I’m teaching Trademark Law (Fall) and Copyright Law (Spring), again relying on a short-papers-and-no-exams pedagogy that I have been refining over the last 10 years and that I wrote about once (see the paper here). For an introduction and overview, see this page. I am not a clinical teacher but feel strongly that other forms of experiential learning can succeed — and can do a pretty good job of preparing students for practice — even in “conventional” law school classrooms such as mine. Also, I loathe administering comprehensive end-of-semester law school exams. (I don’t mind the grading; grading exams takes much less time than grading short papers.  I just don’t see their pedagogical value.) I teach a seminar titled “Foundations of Intellectual Property Law” (Fall) that will again be organized around teaching students to write a “biography” of an older IP case, on the model used in the “IP Stories” book edited by Jane Ginsburg and Rochelle Dreyfuss. (The “Foundations” name is solely the product of a bit of marketing; the title “Advanced Intellectual Property Law” attracted fewer students.) I’m trying to give students practice in long-form research and writing that both may inspire them to really invest in IP as a career and encourage them to develop rhetorical and analytic skills through scholarship, other than contemporary law-review-style scholarship, that will suit them well as practitioners. Thanks to Frank Pasquale for this recent post, in which he remembered that I wrote about this interest of mine.

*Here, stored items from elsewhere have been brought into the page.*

import Literature.AlgebraicGeometry.Motives.AdaptedAlgebraicCharts
import Mathlib.Analysis.Calculus.InverseFunctionTheorem.FDeriv
import HarnessLib

/-!
# Along a smooth morphism, a LINEAR projection of the algebraic coordinates of the total space is
# injective on the nearby fibres (holomorphic normal form of a submersion, minimal form)

Family `hodge`, layer `Literature/AlgebraicGeometry/HodgeTheory`, sub-namespace
`…HodgeTheory.SmoothFamilyFibreClass`. THEOREMS ONLY (no definition, no named fact). First file of the
Literature home of the discharge of `Fulton1998_map_fundamentalClass_fibre_eq`
(`SmoothFamilyFibreClasses`; apex `SmoothFamilyFibreClassesHolds`).

Let `g : X ⟶ Y` be a smooth morphism of `ℂ`-schemes smooth over `ℂ` of relative dimensions `n`, `m` and
locally of finite type, `P ∈ X(ℂ)`, and `a_P : X(ℂ) ⇀ ℂⁿ` the holomorphic algebraic chart at `P`
(`Motives.ComplexPoints.algebraicChart`, Serre GAGA §2 n°5). The holomorphic normal form of a submersion
(Voisin, *Hodge Theory I*, §9.1.1; the tree's `Motives.exists_adaptedChart` is the real-`C^∞` version with
boundary divisors) in the minimal form needed to compare the complex orientations of the fibres of `g`:

* `exists_fibrewise_injOn_linear_chart` — **there are an open `W ∋ P` inside `a_P.source` and a `ℂ`-LINEAR
  map `p : ℂⁿ → ℂᵈ`, `d + m = n`, such that `y ↦ (g(ℂ) y, p (a_P y))` is injective on `W`**: in the chart
  the map `g(ℂ)` is holomorphic with onto differential at `a_P P` (`Motives.surjective_fderiv_chart_map`,
  SGA1 XII Prop. 3.1 (iv)); complete the differential by a projection `p` onto its kernel (dimension
  `n - m = d`) and apply the inverse function theorem to `z ↦ (g z, p z)` (Mathlib's
  `HasStrictFDerivAt.toOpenPartialHomeomorph`).

So `q = p ∘ a_P` is given by `d` LINEAR COMBINATIONS OF REGULAR COORDINATE FUNCTIONS of `X`, hence is
holomorphic on every fibre of `g` in that fibre's own algebraic charts (GAGA).

Provenance: Literature home of the Summits-side `Theorems/Ring2AbelianAllAndreSubmersionLinearChart`
(cell Ring 2 · AbelianAll, André axis), which `Literature/` may not import. Lane `lit-hodgefound`, seat p20.

## References

* [VoisinHodgeI2002] C. Voisin, Hodge Theory and Complex Algebraic Geometry I, CUP 2002, §9.1.1.
* [SGA1] A. Grothendieck, M. Raynaud, SGA 1, Exp. XII Prop. 3.1 (iv).
* [SerreGAGA1956] J.-P. Serre, GAGA, Ann. Inst. Fourier 6 (1956), §2 n°5 Prop. 2.
-/

noncomputable section

open CategoryTheory AlgebraicGeometry Set Filter Topology
open scoped ContDiff
open Literature.AlgebraicGeometry Literature.AlgebraicGeometry.Motives

namespace Literature.AlgebraicGeometry.HodgeTheory.SmoothFamilyFibreClass

section Submersion

variable {n m : ℕ} {X Y : SchemeOver ℂ} [LocallyOfFiniteType X.hom] [SmoothOfRelativeDimension n X.hom]
  [LocallyOfFiniteType Y.hom] [SmoothOfRelativeDimension m Y.hom]

/-- **Fibrewise-injective linear coordinates along a smooth morphism.** For `g : X ⟶ Y` smooth between
`ℂ`-schemes smooth of relative dimensions `n`, `m` and locally of finite type, `P ∈ X(ℂ)` and `d + m = n`,
there are an open `W ∋ P` contained in the source of the algebraic chart `a_P` of `X(ℂ)` at `P` and a
`ℂ`-linear `p : ℂⁿ → ℂᵈ` such that `y ↦ (g(ℂ) y, p (a_P y))` is injective on `W` (holomorphic normal form of
the submersion `g(ℂ)`: onto differential in algebraic charts, SGA1 XII 3.1 (iv) / the tree's
`surjective_fderiv_chart_map`, completed by a projection onto its kernel, then the inverse function
theorem). [cite: VoisinHodgeI2002, §9.1.1] [cite: SGA1, Exp. XII Prop. 3.1 (iv)]
[cite: SerreGAGA1956, §2 n°5 Prop. 2] -/
theorem exists_fibrewise_injOn_linear_chart (g : X ⟶ Y) [Smooth g.left] (P : ComplexPoints X) {d : ℕ}
    (hd : d + m = n) :
    ∃ (W : Set (ComplexPoints X)) (p : (Fin n → ℂ) →L[ℂ] (Fin d → ℂ)),
      IsOpen W ∧ P ∈ W ∧ W ⊆ (ComplexPoints.algebraicChart X n P).source ∧
        InjOn (fun y => (AlgPoints.map g y, p (ComplexPoints.algebraicChart X n P y))) W := by
  classical
  set Q := AlgPoints.map g P with hQdef
  set aX := ComplexPoints.algebraicChart X n P with haX
  set aY := ComplexPoints.algebraicChart Y m Q with haY
  obtain ⟨⟨V₁, u, hsrcY, hu⟩, holY⟩ := ComplexPoints.algebraicChart_spec Y m Q
  obtain ⟨algX, holX⟩ := ComplexPoints.algebraicChart_spec X n P
  have hP : P ∈ aX.source := ComplexPoints.mem_algebraicChart_source X n P
  have hQ : Q ∈ aY.source := ComplexPoints.mem_algebraicChart_source Y m Q
  have hQV₁ : Q.pt ∈ (↑V₁ : Y.left.Opens) := hsrcY hQ
  obtain ⟨U, hPU, hle, t, htspan⟩ :=
    exists_localCoordinates_le n P (g.left ⁻¹ᵁ ↑V₁) (show P.pt ∈ g.left ⁻¹ᵁ ↑V₁ from hQV₁)
  obtain ⟨hdiff, hsurj⟩ := surjective_fderiv_chart_map g aX hP holX algX aY hQ holY V₁ u hsrcY hu
    U hPU hle t htspan
  -- the holomorphic chart expression `G` and its onto differential `D` at `z₀ = aX P`
  set G : (Fin n → ℂ) → (Fin m → ℂ) := aY ∘ AlgPoints.map g ∘ aX.symm with hGdef
  set z₀ : Fin n → ℂ := aX P with hz₀
  set D : (Fin n → ℂ) →L[ℂ] (Fin m → ℂ) := fderiv ℂ G z₀ with hD
  -- `G` is holomorphic near `z₀`, hence strictly differentiable there
  set O : Set (Fin n → ℂ) := aX.target ∩ aX.symm ⁻¹' (AlgPoints.map g ⁻¹' aY.source) with hO
  have hOo : IsOpen O := aX.isOpen_inter_preimage_symm (aY.open_source.preimage (AlgPoints.continuous_map g))
  have hz₀O : z₀ ∈ O := by
    refine ⟨aX.map_source hP, ?_⟩
    rw [mem_preimage, hz₀, aX.left_inv hP]
    exact hQ
  have hGO : ContDiffOn ℂ ω G O := ComplexPoints.contDiffOn_chart_map (n := n) (m := m) g P Q
  have hGstrict : HasStrictFDerivAt G D z₀ :=
    (hGO.contDiffAt (hOo.mem_nhds hz₀O)).hasStrictFDerivAt (by simp)
  -- linear algebra: complete `D` by a projection onto its kernel, of dimension `d`
  let Dl : (Fin n → ℂ) →ₗ[ℂ] (Fin m → ℂ) := (D : (Fin n → ℂ) →ₗ[ℂ] (Fin m → ℂ))
  have hDsurj : Function.Surjective Dl := fun y => hsurj y
  obtain ⟨J, hJ⟩ := exists_linearEquiv_prod_ker_fst_eq Dl hDsurj
  have hdimK : Module.finrank ℂ (LinearMap.ker Dl) = Module.finrank ℂ (Fin d → ℂ) := by
    have h1 := LinearMap.finrank_range_add_finrank_ker Dl
    rw [LinearMap.range_eq_top.2 hDsurj, finrank_top] at h1
    simp only [Module.finrank_fin_fun] at h1 ⊢
    omega
  set eqv : LinearMap.ker Dl ≃ₗ[ℂ] (Fin d → ℂ) := LinearEquiv.ofFinrankEq _ _ hdimK with heqv
  let pl : (Fin n → ℂ) →ₗ[ℂ] (Fin d → ℂ) :=
    { toFun := fun v => eqv (J v).2
      map_add' := fun v v' => by simp
      map_smul' := fun c v => by simp }
  set p : (Fin n → ℂ) →L[ℂ] (Fin d → ℂ) := LinearMap.toContinuousLinearMap pl with hp
  have hp_apply : ∀ v, p v = eqv (J v).2 := fun v => rfl
  -- the map `Θ = (G, p)` and its invertible derivative `(D, p) = (id × eqv) ∘ J`
  set Θ : (Fin n → ℂ) → (Fin m → ℂ) × (Fin d → ℂ) := fun z => (G z, p z) with hΘ
  set Jfull : (Fin n → ℂ) ≃ₗ[ℂ] (Fin m → ℂ) × (Fin d → ℂ) :=
    J.trans (LinearEquiv.prodCongr (LinearEquiv.refl ℂ _) eqv) with hJfull
  have hJfull_apply : ∀ v, Jfull v = (D v, p v) := by
    intro v
    have h1 : (J v).1 = D v := hJ v
    simp only [hJfull, LinearEquiv.trans_apply, LinearEquiv.prodCongr_apply, LinearEquiv.refl_apply,
      hp_apply]
    rw [show J v = ((J v).1, (J v).2) from rfl, h1]
  set Tre : (Fin n → ℂ) ≃L[ℂ] (Fin m → ℂ) × (Fin d → ℂ) := Jfull.toContinuousLinearEquiv with hTre
  have hΘstrict : HasStrictFDerivAt Θ (Tre : (Fin n → ℂ) →L[ℂ] (Fin m → ℂ) × (Fin d → ℂ)) z₀ := by
    have h := hGstrict.prodMk p.hasStrictFDerivAt
    refine h.congr_fderiv ?_
    ext1 v
    change (D v, p v) = Tre v
    rw [hTre]
    change (D v, p v) = Jfull v
    rw [hJfull_apply]
  -- the inverse function theorem: `Θ` is injective near `z₀`
  set T := hΘstrict.toOpenPartialHomeomorph Θ with hT
  have hz₀T : z₀ ∈ T.source := hΘstrict.mem_toOpenPartialHomeomorph_source
  have hTΘ : ∀ z, T z = Θ z := fun z => rfl
  refine ⟨aX.source ∩ aX ⁻¹' T.source, p, aX.isOpen_inter_preimage T.open_source, ⟨hP, hz₀T⟩,
    inter_subset_left, ?_⟩
  rintro y ⟨hy, hyT⟩ y' ⟨hy', hy'T⟩ hyy'
  have hg : AlgPoints.map g y = AlgPoints.map g y' := congrArg Prod.fst hyy'
  have hpp : p (aX y) = p (aX y') := congrArg Prod.snd hyy'
  have hΘeq : Θ (aX y) = Θ (aX y') := by
    refine Prod.ext ?_ hpp
    change aY (AlgPoints.map g (aX.symm (aX y))) = aY (AlgPoints.map g (aX.symm (aX y')))
    rw [aX.left_inv hy, aX.left_inv hy', hg]
  have haXeq : aX y = aX y' := by
    apply T.injOn hyT hy'T
    rw [hTΘ, hTΘ]
    exact hΘeq
  exact aX.injOn hy hy' haXeq

end Submersion

end Literature.AlgebraicGeometry.HodgeTheory.SmoothFamilyFibreClass

end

There are things that I’d like to do more of but haven’t yet approached.  I’ve been toying for a couple of years with flipping my Copyright and Trademark classrooms in part, documenting much of the “propositional” teaching and learning via podcasts and videos for students to experience on their own and spending even more time than I do currently on working in class on complex multi-agent problems, simulations, and hypotheticals.  Occasional class cancellations may give me some opportunities to do that on an ad hoc basis, but it might be sensible in the future to structure much of each course around that idea.  And I haven’t yet had the courage or the time to pursue something that’s been in the back of my mind for some time:  Replacing these two introductory courses with a two-course sequence on what I might call “Innovation Law,” walking students through common themes (for example, investment and appropriation; innovation and creativity; intermediaries; transactions; remedies; intersections with commercial law and competition law; political economy) as expressed similarly and differently through patent, copyright, trademark, and some other related bodies of law (trade secrecy, perhaps, and design rights).

1 thought on “The New Year Begins …”

  1. As someone whose IPSC paper was at a stage definitely falling in the “not ready for prime time” category, let me just say how much I appreciated the chance to get feedback and advice from you and the other senior scholars who are generous enough to keep showing up.